Nectandra caudatoacuminata
- Conservation status: Critically Endangered (IUCN 3.1)

Scientific classification
- Kingdom: Plantae
- Clade: Tracheophytes
- Clade: Angiosperms
- Clade: Magnoliids
- Order: Laurales
- Family: Lauraceae
- Genus: Nectandra
- Species: N. caudatoacuminata
- Binomial name: Nectandra caudatoacuminata O.C.Schmidt (1929)
- Synonyms: Ocotea caudatoacuminata (O.C.Schmidt) Alain (1982)

= Nectandra caudatoacuminata =

- Genus: Nectandra
- Species: caudatoacuminata
- Authority: O.C.Schmidt (1929)
- Conservation status: CR
- Synonyms: Ocotea caudatoacuminata (O.C.Schmidt) Alain (1982)

Species of flowering plant

Nectandra caudatoacuminata is a species of plant in the family Lauraceae. It is a tree endemic to the Massif de la Hotte in southwestern Haiti.

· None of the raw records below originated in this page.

import Summits.Ventures.CertifiedArithmetic.LowPrec.GemmThetaE3M2Defs

/-!
# The θ-certificate of E3M2²→bfloat16: kernel check of the states with index in `[2400, 2496)`

HONEST FRAMING (venture CertifiedArithmetic / cell `pub-lowprec`, seat gemm, gen 7): certified error
envelopes and provably optimal rounding/accumulation schemes for low-precision formats under stated
cost models; every table by two implementations; no hardware or vendor claims.

Part 26 of 27 of the kernel check of the Boolean certificate of `GemmThetaE3M2Defs.lean`
(paper `gemm.tex` §Regimes Prop. Θ(i), configuration E3M2·E3M2 → `bfloat16`, sequential, RNE): every
edge from the states with index `2400 ≤ i < 2496` (both signs, all 291 letters, with the pair
checks after free moves) passes `edgeOK`, by `decide +kernel` in chunks of 24 indices (each chunk
≈ 13,968 edges).  Split into files only to keep each file's kernel time near three minutes;
`GemmThetaE3M2.lean` assembles the parts.  See the Defs file for the meaning of the check.
-/

namespace Literature.ComputerArithmetic.FloatingPoint

namespace MiniFloat

namespace ThetaE3M2

/-- Every edge from the states with index in `[2400, 2424)` (both signs, all 291 letters) passes
`edgeOK`. [cell certificate, kernel-checked] -/
theorem edges_ok_2400 : rowsOK 2400 24 = true := by
  decide +kernel

/-- Every edge from the states with index in `[2424, 2448)` (both signs, all 291 letters) passes
`edgeOK`. [cell certificate, kernel-checked] -/
theorem edges_ok_2424 : rowsOK 2424 24 = true := by
  decide +kernel

/-- Every edge from the states with index in `[2448, 2472)` (both signs, all 291 letters) passes
`edgeOK`. [cell certificate, kernel-checked] -/
theorem edges_ok_2448 : rowsOK 2448 24 = true := by
  decide +kernel

/-- Every edge from the states with index in `[2472, 2496)` (both signs, all 291 letters) passes
`edgeOK`. [cell certificate, kernel-checked] -/
theorem edges_ok_2472 : rowsOK 2472 24 = true := by
  decide +kernel

/-- PART 26: every edge from the states with index in `[2400, 2496)` passes `edgeOK`.
[cell certificate, kernel-checked] -/
theorem part_26 : rowsOK 2400 96 = true :=
  rowsOK_append (l₁ := 24) (l₂ := 72) edges_ok_2400 <|
  rowsOK_append (l₁ := 24) (l₂ := 48) edges_ok_2424 <|
  rowsOK_append (l₁ := 24) (l₂ := 24) edges_ok_2448 <|
  edges_ok_2472

end ThetaE3M2

end MiniFloat

end Literature.ComputerArithmetic.FloatingPoint
set_option maxHeartbeats 400000 in
-- one application of the generic exactness lemma on the tensor carriers (instance-path unification)
/-- **The `⟨t⟩`-invariants reduction** (memo §13.10 (i), typed; no Galois action used). Let `S` be a finite
set of primes and `c_p ∈ 𝔽₃`. Suppose
(1) `H^t ∩ H[(χ₋₃ c)^∞] ⊆ B_{𝔽₃}`: every `t`-fixed `v ∈ H(N; 𝔽₃)` that is a joint generalised `T_p`-eigenvector with
    values `χ₋₃(p) c_p` (`p ∈ S`, `p ≠ 3`) lies in `B_{𝔽₃}` ("`(J[3]^t)[χ₋₃ c] ⊆ B[3]`"), and
(2) `B_{𝔽₃} ∩ H[c^∞] = 0`: no non-zero `b ∈ B_{𝔽₃}` is a joint generalised `T_p`-eigenvector with values `c_p`
    ("`B[3][c] = 0`").
Then `Φ₁ ∩ V₁(𝔽₃)[c^∞] = 0`: `genIsotypicOne ↑S c ⊓ ker(1 − t̄) = ⊥`. (Proof: the exact sequence
`0 → B → H^t → Φ₁ → B` of `⟨t⟩`-invariants of `0 → B[3] → J[3] → (J/B)[3] → 0` on the modular-symbol avatars,
with exactness of joint generalised eigenspaces `CommutingFamily.map_biInf_maxGenEigenspace_eq_of_comp_eq`
for the lift and the twist bookkeeping of this section.) [cite: Jacobson1989BasicAlgebraII, §3.4 Fitting's lemma (38), p. 113 (derived reading: exactness of generalised eigenspaces on finite modules, `map_biInf_maxGenEigenspace_eq_of_comp_eq`, applied to `homologyToFibre`)] -/
theorem genIsotypicOne_inf_ker_eq_bot_of_fixedPart_of_fixedLatticeFibre (S : Finset ℕ) (c : ℕ → ZMod 3)
    (hJt : ∀ v ∈ fixedPart N h9 (ZMod 3),
      (∀ (p : ℕ) (hp : p.Prime), p ≠ 3 → p ∈ S →
        v ∈ Module.End.maxGenEigenspace (heckeOp N (ZMod 3) p hp) (twistSystem (ZMod 3) c p)) →
      v ∈ fixedLatticeFibre N h9 (ZMod 3))
    (hB : ∀ b ∈ fixedLatticeFibre N h9 (ZMod 3),
      (∀ (p : ℕ) (hp : p.Prime), p ≠ 3 → p ∈ S → b ∈ Module.End.maxGenEigenspace (heckeOp N (ZMod 3) p hp) (c p)) →
      b = 0) :
    genIsotypicOne N h9 (ZMod 3) ↑S c ⊓ LinearMap.ker (1 - shiftOneR N h9 (ZMod 3)) = ⊥ := by
  rw [eq_bot_iff]
  intro x hx
  obtain ⟨hxc, hxΦ⟩ := Submodule.mem_inf.mp hx
  rw [Submodule.mem_bot]
  -- finiteness: `H(N; 𝔽₃)` and `V₁(𝔽₃)` are finite
  haveI : Module.Finite (ZMod 3) (CuspidalHomologyHeckeModule N (ZMod 3)) := moduleFinite N (ZMod 3)
  haveI : Finite (CuspidalHomologyHeckeModule N (ZMod 3)) := Module.finite_of_finite (ZMod 3)
  haveI : IsArtinian (ZMod 3) (CuspidalHomologyHeckeModule N (ZMod 3)) := isArtinian_of_finite
  haveI : Module.Finite (ZMod 3) (ShiftSubOneModule N h9 (ZMod 3)) := moduleFinite_shiftSubOneModule N h9 (ZMod 3)
  haveI : IsNoetherian (ZMod 3) (ShiftSubOneModule N h9 (ZMod 3)) := inferInstance
  have hsurj := homologyToFibre_surjective N h9 (ZMod 3)
  -- the index set, and the intertwining `π T_p = G_p π` with `G_p = T̄_p` resp. `T̄_p (t̄ + 1)`
  have hT : ∀ i ∈ S.subtype (fun p : ℕ ↦ p.Prime ∧ p ≠ 3),
      homologyToFibre N h9 (ZMod 3) ∘ₗ heckeOp N (ZMod 3) i.1 i.2.1 =
        (if i.1 % 3 = 1 then heckeOneR h9 i.2.1 i.2.2
          else heckeOneR h9 i.2.1 i.2.2 ∘ₗ (shiftOneR N h9 (ZMod 3) + 1)) ∘ₗ homologyToFibre N h9 (ZMod 3) := by
    intro i _
    rcases mod_three_eq_one_or_two i.2.1 i.2.2 with h1 | h2
    · rw [if_pos h1]
      exact homologyToFibre_comp_heckeOp_of_mod_three_eq_one h9 i.2.1 i.2.2 h1
    · rw [if_neg (by omega), LinearMap.comp_assoc]
      exact homologyToFibre_comp_heckeOp_of_mod_three_eq_two h9 i.2.1 i.2.2 h2
  have hcF : ∀ i ∈ S.subtype (fun p : ℕ ↦ p.Prime ∧ p ≠ 3), ∀ j ∈ S.subtype (fun p : ℕ ↦ p.Prime ∧ p ≠ 3),
      Commute (heckeOp N (ZMod 3) i.1 i.2.1) (heckeOp N (ZMod 3) j.1 j.2.1) := by
    intro i _ j _
    change heckeOp N (ZMod 3) i.1 i.2.1 * heckeOp N (ZMod 3) j.1 j.2.1 =
      heckeOp N (ZMod 3) j.1 j.2.1 * heckeOp N (ZMod 3) i.1 i.2.1
    rw [Module.End.mul_eq_comp, Module.End.mul_eq_comp]
    exact heckeOp_comm N (ZMod 3) i.1 j.1 i.2.1 j.2.1
  have hexact := Literature.LinearAlgebra.CommutingFamily.map_biInf_maxGenEigenspace_eq_of_comp_eq
    (S.subtype (fun p : ℕ ↦ p.Prime ∧ p ≠ 3)) (fun i ↦ heckeOp N (ZMod 3) i.1 i.2.1)
    (fun i ↦ if i.1 % 3 = 1 then heckeOneR h9 i.2.1 i.2.2
      else heckeOneR h9 i.2.1 i.2.2 ∘ₗ (shiftOneR N h9 (ZMod 3) + 1))
    (fun i ↦ twistSystem (ZMod 3) c i.1) hcF
    (fun i hi j hj ↦ commute_of_comp_eq_of_surjective _ hsurj (hT i hi) (hT j hj) (hcF i hi j hj))
    (homologyToFibre N h9 (ZMod 3)) hT hsurj
  -- `x` lies in the joint generalised eigenspace of the `G_p` for the twisted values, hence lifts
  have hxG : x ∈ (⨅ i ∈ S.subtype (fun p : ℕ ↦ p.Prime ∧ p ≠ 3),
      Module.End.maxGenEigenspace ((fun i ↦ heckeOp N (ZMod 3) i.1 i.2.1) i) ((fun i ↦ twistSystem (ZMod 3) c i.1) i)).map
        (homologyToFibre N h9 (ZMod 3)) := by
    rw [hexact, Submodule.mem_iInf]
    intro i
    rw [Submodule.mem_iInf]
    intro hi
    have hpS : i.1 ∈ S := Finset.mem_subtype.mp hi
    have hxi : x ∈ (heckeOneR h9 i.2.1 i.2.2 (R := ZMod 3)).maxGenEigenspace (c i.1) := by
      have h := hxc
      simp only [genIsotypicOne, Submodule.mem_iInf, Finset.mem_coe] at h
      exact h i.1 i.2.1 i.2.2 hpS
    rcases mod_three_eq_one_or_two i.2.1 i.2.2 with h1 | h2
    · simp only [if_pos h1, twistSystem_apply, twistSign, one_mul]
      exact hxi
    · simp only [if_neg (show ¬ (i.1 % 3 = 1) by omega), twistSystem_apply]
      exact mem_maxGenEigenspace_heckeOneR_comp_shiftOneR_add_one h9 i.2.1 i.2.2 h2 (c i.1) hxΦ hxi
  obtain ⟨v, hv, hvx⟩ := Submodule.mem_map.mp hxG
  have hv' : ∀ (p : ℕ) (hp : p.Prime) (hp3 : p ≠ 3), p ∈ S →
      v ∈ Module.End.maxGenEigenspace (heckeOp N (ZMod 3) p hp) (twistSystem (ZMod 3) c p) := by
    intro p hp hp3 hpS
    simp only [Submodule.mem_iInf] at hv
    exact hv ⟨p, hp, hp3⟩ (Finset.mem_subtype.mpr hpS)
  -- the connecting vector `t v − v ∈ B` is a joint generalised eigenvector for the untwisted values, so it is `0`
  have hvΦ : homologyToFibre N h9 (ZMod 3) v ∈ LinearMap.ker (1 - shiftOneR N h9 (ZMod 3)) := by
    rw [hvx]; exact hxΦ
  have hd : shift N h9 (ZMod 3) v - v ∈ fixedLatticeFibre N h9 (ZMod 3) :=
    (homologyToFibre_mem_ker_iff N h9 (ZMod 3) v).mp hvΦ
  have hd0 : shift N h9 (ZMod 3) v - v = 0 :=
    hB _ hd fun p hp hp3 hpS ↦ shift_sub_self_mem_maxGenEigenspace h9 hp hp3 (c p) hd
      (by rw [← twistSystem_apply]; exact hv' p hp hp3 hpS)
  -- so `v` is `t`-fixed, hence in `B` by (1), and `x = π v = 0`
  have hvt : v ∈ fixedPart N h9 (ZMod 3) := (shift_sub_self_eq_zero_iff N h9 (ZMod 3) v).mp hd0
  have hvB : v ∈ fixedLatticeFibre N h9 (ZMod 3) := hJt v hvt hv'
  rw [← hvx]
  exact (homologyToFibre_eq_zero_iff N h9 (ZMod 3) v).mpr hvB

/-- **The saturation hypothesis of LINE 28 from `H^t` and `B_{𝔽₃}`**: for a finite set of primes `S` and a system
`a_p ∈ 𝔽₃`, if `H^t ∩ H[a^∞] ⊆ B_{𝔽₃}` ("`(J[3]^t)[a] ⊆ B[3]`") and `B_{𝔽₃} ∩ H[(χ₋₃ a)^∞] = 0`
("`B[3][χ₋₃ a] = 0`"), then `V₁(𝔽₃)[a^∞] ⊆ (1 − t̄)V₁(𝔽₃)` — the `genIsotypicOne … ≤ LinearMap.range (1 − shiftOneR …)`
hypothesis of `PS_of` (composition of `genIsotypicOne_inf_ker_eq_bot_of_fixedPart_of_fixedLatticeFibre` for
`c = χ₋₃ a` with the tree's `genIsotypicOne_le_range_of_inf_ker_eq_bot`; `χ₋₃² = 1`).
[cite: Jacobson1989BasicAlgebraII, §3.4 Fitting's lemma (38), p. 113 (derived reading, see `genIsotypicOne_inf_ker_eq_bot_of_fixedPart_of_fixedLatticeFibre`)] -/
theorem genIsotypicOne_le_range_of_fixedPart_of_fixedLatticeFibre (S : Finset ℕ) (a : ℕ → ZMod 3)
    (hJt : ∀ v ∈ fixedPart N h9 (ZMod 3),
      (∀ (p : ℕ) (hp : p.Prime), p ≠ 3 → p ∈ S → v ∈ Module.End.maxGenEigenspace (heckeOp N (ZMod 3) p hp) (a p)) →
      v ∈ fixedLatticeFibre N h9 (ZMod 3))
    (hB : ∀ b ∈ fixedLatticeFibre N h9 (ZMod 3),
      (∀ (p : ℕ) (hp : p.Prime), p ≠ 3 → p ∈ S →
        b ∈ Module.End.maxGenEigenspace (heckeOp N (ZMod 3) p hp) (twistSystem (ZMod 3) a p)) →
      b = 0) :
    genIsotypicOne N h9 (ZMod 3) ↑S a ≤ LinearMap.range (1 - shiftOneR N h9 (ZMod 3)) := by
  refine genIsotypicOne_le_range_of_inf_ker_eq_bot N h9 ↑S a ?_
  refine genIsotypicOne_inf_ker_eq_bot_of_fixedPart_of_fixedLatticeFibre N h9 S (twistSystem (ZMod 3) a)
    (fun v hv hgen ↦ hJt v hv fun p hp hp3 hpS ↦ ?_) hB
  have h := hgen p hp hp3 hpS
  rwa [twistSystem_twistSystem] at h

end Invariants

end Literature.NumberTheory.ModularSymbols

end
/-!
# `UnitScaleTiltProp7ChartSigmaT3GlevSU` — (σ-desc), SECOND HALF: THE (81)-NORMALISED AXIAL GAUGE FIXING `glev` OF [Balaban1985Averaging] §C IS
# `SU(N)`-VALUED (N ≤ 21) FOR `SU(N)`-VALUED DATA IN THE PROP. 7 WINDOWS OF [Balaban1985RegularSpaces] — the determinant upgrade of lit-balaban r05's
# unitarity tower `B8Prop7AdmittedFamily.glev_mem_unitaryUnits` — HENCE (σ1) AND THE Σ_k BRIDGE AT THE T³ OBJECTS UNDER THOSE WINDOWS
# (route `UnitScaleTilt`, crux K1 «MinimiserStabilityRegPr» stmt-QuantumFields-19200, stub `stub_existenceMinimalOrbit`, route (α), (S3)(i) `ChartSigmaT3`;
# OWNER RULING g25-№3 §3(a); def-free, count-neutral)

Cell `ym3-torus` (HUMAN RULING D-0037, YM ladder rung R3 — YM₃ on T³ is a rung, not d = 4, not a mass gap, not Clay).

WHY.  `Prop7ChartSigmaT3Descent` (p598959) left ONE displayed letter (S) in the Σ_k bridge: «`glev` of the based pullbacks is `SU(2)`-valued».  r05's
`B8Prop7AdmittedFamily` ([B8] Prop. 7 on print's ADMITTED family «Ω_j = T_η for all j» — the pure small-field problem of R3) proves the whole tower
UNITARY (`tHol`∕`wframe`∕`dbavgCovIter`∕`vcov`∕`glev` `∈ U(𝔸)`) under the explicit windows of its `Tower` section ((1.139) `pdev U₀ < α₀L^{−2k}`, `U₁ = e^{B}`
with `‖B‖ ≤ b`, `2048·d·Lᵏb ≤ 1`, the Prop-2∕Prop-4 windows).  THIS FILE adds the DETERMINANT: every exp-mean-log factor `exp[Σ_r L^{−d} log W_r]` has
`det = exp Σ_r L^{−d} Tr log W_r = 1` because `Tr log W = 0` for `W ∈ SU(N)` within `¼` of `1` and `N·(−log ¾) < 2π`
(`B7AvgClosedSpecialUnitarySharp.trace_mlog_eq_zero_of_neg_log`, Route A, `N ≤ 21`), and the plain averages (43) stay in `SU(N)` by
`avgClosed_specialUnitary_of_le_twentyone`.

WHAT IS PROVED (sorry-free, no definition; `𝔸 = M_N(ℂ)` with the `L²`-operator norm, `N ≤ 21`; the windows are r05's `Tower` binders VERBATIM):
* §1 `Rc_mem_specialUnitaryUnits`, `tHol_mem_specialUnitaryUnits`, **`wframe_mem_specialUnitaryUnits`** (the block frame (82) is in `SU(N)` when its twisted transports are
  within `¼` of `1`), `avgIter_mem_specialUnitaryUnits`, `avgIter_mul_mem_specialUnitaryUnits`;
* §2 **`dbavgCovIter_vcov_mem_specialUnitaryUnits`**, ★**`glev_mem_specialUnitaryUnits`** — print's gauge transformation `u` ((77) + (87)) is `SU(N)`-valued at every level;
* §3 AT THE T³ OBJECTS (`SU(2)`, `d = 3`, based pullbacks at `x₀ = Prop7SPrint.basePt F n K`, `k = K − n`): `pull_eq_expCfg_of_exp` (`U₁♯ = expCfg (I•X♯)` for `U₁ = e^{iX}`),
  ★★**`exists_restrictedAxial_of_windows`** — (σ1): under the windows read on the pullbacks there is a torus gauge transformation `u` with `RestrictedPrint F n K U₀ u`
  and `IsAxialPrint F n K U₀ ((U₁U₀)^u)` (`Prop7ChartSigmaT3Descent.exists_restrictedAxial_of_glev_mem` ∘ §2); ★★**`avgCondPrint_of_windows_of_eq137cov`** — print's (20)
  in surface form `Prop7SPrint.AvgCondPrint F n K h V U₀ X` from the windows and the equation (1.37)^cov ALONE (no gauge-fixing letter displayed any more).
HONEST FRAMING.  The windows are DISPLAYED numerically exactly as r05 states them ((1.139) for `U₀♯` — at T³ it follows from `RegPr` by
`Prop7AxialReprPrint.inAk_pull_of_regPr`∕`pdev_pull_lt`, not composed here; (1.141) for `U₁U₀`; `‖X‖ ≤ b` with `2048·3·L^{K−n}b ≤ 1` = the size (19) of the chart's
exponent; `hsmall`, `hc₃`); nothing of print is asserted; `--supports stmt-QuantumFields-19200 --as helper`.

References: T. Bałaban, CMP 98 (1985) 17–51 [Balaban1985Averaging] ((20)–(26) pp.21–22, (42)–(43) pp.23–24, (76)–(88) pp.30–31, (159)–(162) p.42); CMP 99 (1985) 75–102
[Balaban1985RegularSpaces] (Prop. 7, (1.139)–(1.145) p.100, (1.19) p.79, (1.29) p.81); CMP 102 (1985) 277–309 [Balaban1985Variational] ((19)–(20) p.281, p.299).
-/

set_option autoImplicit false

noncomputable section

namespace Summit.QuantumFields.YangMills.Theorems.Prop7ChartSigmaT3GlevSU

open scoped Matrix.Norms.L2Operator BigOperators
open NormedSpace Finset
open Literature.MathematicalPhysics.QuantumFieldTheory.Balaban1983to89
open B7Prop1Explicit renaming Site → LSite
open B7Prop1Explicit (Letter hol treeWord boxVec e expUnit val_expUnit bavg)
open B7Prop2Explicit (avgIter pdev C0 c2' avgIter_mem hol_mem_of)
open B7Prop2SpecialUnitary (specialUnitaryUnits mem_specialUnitaryUnits specialUnitaryUnits_le_unitaryUnits)
open B7Prop3Flat (expCfg c3)
open MatrixLog (mlog exp_mlog)
open B7Eq92Concrete (Rc Rc_apply mgauge tHol tild tild_apply tildIter tildIter_mul tildIter_eq_mgauge Fcov wframe dbavgCov dbavgCov_apply
  dbavgCovIter dbavgCovIter_zero dbavgCovIter_succ vcov vcov_zero vcov_succ)
open B7Eq99Concrete (wrec wrec_eq_vcov)
open B7Eq84Concrete (glev glev_top glev_of_lt)
open B7AvgClosedSpecialUnitarySharp (trace_mlog_eq_zero_of_neg_log avgClosed_specialUnitary_of_le_twentyone)
open B8Prop7AdmittedFamily (wframe_mem_unitaryUnits tild_eq_of_mgauge twist_le_quarter)
open B8Ineq130 (fl)
open Literature.Analysis.Matrix (det_exp_eq_exp_trace)

variable {d : ℕ} {N : ℕ}

/-! ## §0 Numerics: `N·(−log ¾) < 2π` for `N ≤ 21` -/

/-- `−log(3/4) ≤ 7/24` (third Taylor remainder; the Sharp file's private lemma, re-proved). [folklore] -/
private theorem neg_log_three_quarters_le : -Real.log (1 - 1 / 4) ≤ 7 / 24 := by
  have hx : |(1 / 4 : ℝ)| < 1 := by rw [abs_of_pos (by norm_num)]; norm_num
  have h := Real.abs_log_sub_add_sum_range_le hx 3
  rw [abs_of_pos (by norm_num : (0 : ℝ) < 1 / 4)] at h
  have h' := (abs_le.1 h).1
  simp only [Finset.sum_range_succ, Finset.sum_range_zero] at h'
  norm_num at h'
  linarith

/-- `x ↦ −log(1 − x)` is monotone on `x < 1`. [folklore] -/
private theorem neg_log_one_sub_mono {s t : ℝ} (hst : s ≤ t) (ht : t < 1) : -Real.log (1 - s) ≤ -Real.log (1 - t) := by
  have := Real.log_le_log (by linarith) (by linarith : 1 - t ≤ 1 - s)
  linarith

/-- **Route A window**: `N·(−log(1 − t)) < 2π` for `t ≤ ¼`, `N ≤ 21`. [cite: Balaban1985Averaging, (26) p.22] -/
theorem card_mul_neg_log_lt_two_pi (hN : N ≤ 21) {t : ℝ} (ht : t ≤ 1 / 4) :
    (Fintype.card (Fin N) : ℝ) * (-Real.log (1 - t)) < 2 * Real.pi := by
  have hN' : (N : ℝ) ≤ 21 := by exact_mod_cast hN
  have hl := neg_log_three_quarters_le
  have hl0 : 0 ≤ -Real.log (1 - 1 / 4) := by
    have := Real.log_le_sub_one_of_pos (by norm_num : (0 : ℝ) < 1 - 1 / 4)
    linarith
  have hmono := neg_log_one_sub_mono ht (by norm_num)
  rw [Fintype.card_fin]
  have hN0 : (0 : ℝ) ≤ N := Nat.cast_nonneg _
  nlinarith [Real.pi_gt_d2, mul_le_mul hN' hl hl0 (by norm_num : (0 : ℝ) ≤ 21), mul_le_mul_of_nonneg_left hmono hN0]

/-! ## §1 The `SU(N)` letters: rotations, twisted transports, the block frame (82), the averages (43) -/

/-- The rotation (56) `R(X)Y = XYX⁻¹` keeps `SU(N)` invariant. [cite: Balaban1985Averaging, (56) p.27] -/
theorem Rc_mem_specialUnitaryUnits {X Y : (Matrix (Fin N) (Fin N) ℂ)ˣ} (hX : X ∈ specialUnitaryUnits (Fin N)) (hY : Y ∈ specialUnitaryUnits (Fin N)) :
    Rc X Y ∈ specialUnitaryUnits (Fin N) := by
  rw [Rc_apply]
  exact (specialUnitaryUnits (Fin N)).mul_mem ((specialUnitaryUnits (Fin N)).mul_mem hX hY) ((specialUnitaryUnits (Fin N)).inv_mem hX)

/-- The twisted transport (58) of `SU(N)`-valued `V₀`, `W` is in `SU(N)`. [cite: Balaban1985Averaging, (58) p.27] -/
theorem tHol_mem_specialUnitaryUnits {V₀ W : LSite d → Fin d → (Matrix (Fin N) (Fin N) ℂ)ˣ} (hV₀ : ∀ x κ, V₀ x κ ∈ specialUnitaryUnits (Fin N))
    (hW : ∀ x κ, W x κ ∈ specialUnitaryUnits (Fin N)) (y : LSite d) (w : List (Letter d)) :
    tHol V₀ W y w ∈ specialUnitaryUnits (Fin N) := by
  unfold tHol
  refine (specialUnitaryUnits (Fin N)).mul_mem (hol_mem_of (fun x κ => ?_) y w) ((specialUnitaryUnits (Fin N)).inv_mem (hol_mem_of hV₀ y w))
  rw [Pi.mul_apply]
  exact (specialUnitaryUnits (Fin N)).mul_mem (hW x κ) (hV₀ x κ)

/-- **THE BLOCK FRAME (82) IS IN `SU(N)`** when `V₀`, `W` are `SU(N)`-valued and its twisted transports along the block contours are within `¼` of `1` (`N ≤ 21`): unitary by
r05's `wframe_mem_unitaryUnits` ((22)–(23)), and `det exp[Σ_r L^{−d} log W_r] = exp Σ_r L^{−d} Tr log W_r = 1` since `Tr log W_r = 0` (Route A, (26)).
[cite: Balaban1985Averaging, (82) p.30, (20)–(26) pp.21–22] -/
theorem wframe_mem_specialUnitaryUnits (hN : N ≤ 21) (L : ℕ) {V₀ W : LSite d → Fin d → (Matrix (Fin N) (Fin N) ℂ)ˣ}
    (hV₀ : ∀ x κ, V₀ x κ ∈ specialUnitaryUnits (Fin N)) (hW : ∀ x κ, W x κ ∈ specialUnitaryUnits (Fin N)) (y : LSite d)
    (hsmall : ∀ r : Fin d → Fin L, ‖((tHol V₀ W y (treeWord (boxVec L r)) : (Matrix (Fin N) (Fin N) ℂ)ˣ) : Matrix (Fin N) (Fin N) ℂ) - 1‖ ≤ 1 / 4) :
    wframe L V₀ W y ∈ specialUnitaryUnits (Fin N) := by
  letI : CStarAlgebra (Matrix (Fin N) (Fin N) ℂ) := B10Eq29TubeLine.cstarAlgebraMatrix N
  have hU : wframe L V₀ W y ∈ B7Prop2Explicit.unitaryUnits (Matrix (Fin N) (Fin N) ℂ) :=
    wframe_mem_unitaryUnits L (fun x κ => specialUnitaryUnits_le_unitaryUnits (hV₀ x κ))
      (fun x κ => specialUnitaryUnits_le_unitaryUnits (hW x κ)) y hsmall
  have htr : ∀ r : Fin d → Fin L,
      (mlog ((tHol V₀ W y (treeWord (boxVec L r)) : (Matrix (Fin N) (Fin N) ℂ)ˣ) : Matrix (Fin N) (Fin N) ℂ)).trace = 0 := fun r => by
    refine trace_mlog_eq_zero_of_neg_log (Matrix.mem_specialUnitaryGroup_iff.1 (tHol_mem_specialUnitaryUnits hV₀ hW y _)).2
      ((hsmall r).trans_lt (by norm_num)) (lt_of_le_of_lt ?_ (card_mul_neg_log_lt_two_pi hN (le_refl (1 / 4 : ℝ))))
    exact mul_le_mul_of_nonneg_left (neg_log_one_sub_mono (hsmall r) (by norm_num)) (Nat.cast_nonneg _)
  have hX : (Fcov L V₀ W y).trace = 0 := by
    unfold Fcov
    rw [Matrix.trace_sum]
    exact Finset.sum_eq_zero fun r _ => by rw [Matrix.trace_smul, htr r, smul_zero]
  rw [mem_specialUnitaryUnits, Matrix.mem_specialUnitaryGroup_iff]
  refine ⟨hU, ?_⟩
  show ((expUnit (Fcov L V₀ W y) : (Matrix (Fin N) (Fin N) ℂ)ˣ) : Matrix (Fin N) (Fin N) ℂ).det = 1
  rw [val_expUnit, det_exp_eq_exp_trace, hX, exp_zero]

It is an evergreen tree that grows to 5 meters, and possibly to 10 meters tall.

Nectandra caudatoacuminata is known only from a single location in the upper Roseaux River watershed on the Massif de la Hotte, along the northern boundary of Macaya National Park. It has an estimated area of occupancy (AOO) of 4 km^{2}.

It grows at the edges of Pinus occidentalis stands at 1,500 meters elevation. The montane forests in the area are a mosaic of pine and broadleaf trees, with pine stands on drier rocky ridges and upper slopes, and broadleaf trees on lower slopes and in valleys with more moisture and deeper soils. Associated broadleaf trees include Frodinia tremula, Brunellia comocladiifolia, Dendropanax arboreus, and Dendropanax selleanus. Understory plants include ferns (species of Alsophila, Blechnum, Blotiella, and Dryopteris), and shrubs of Miconia, Henriettea, Piper, and Pilea.

The forests in the area are under threat from timber harvesting for firewood and charcoal production and from expansion of agriculture, and from fires and hurricanes. The species is assessed as Critically Endangered.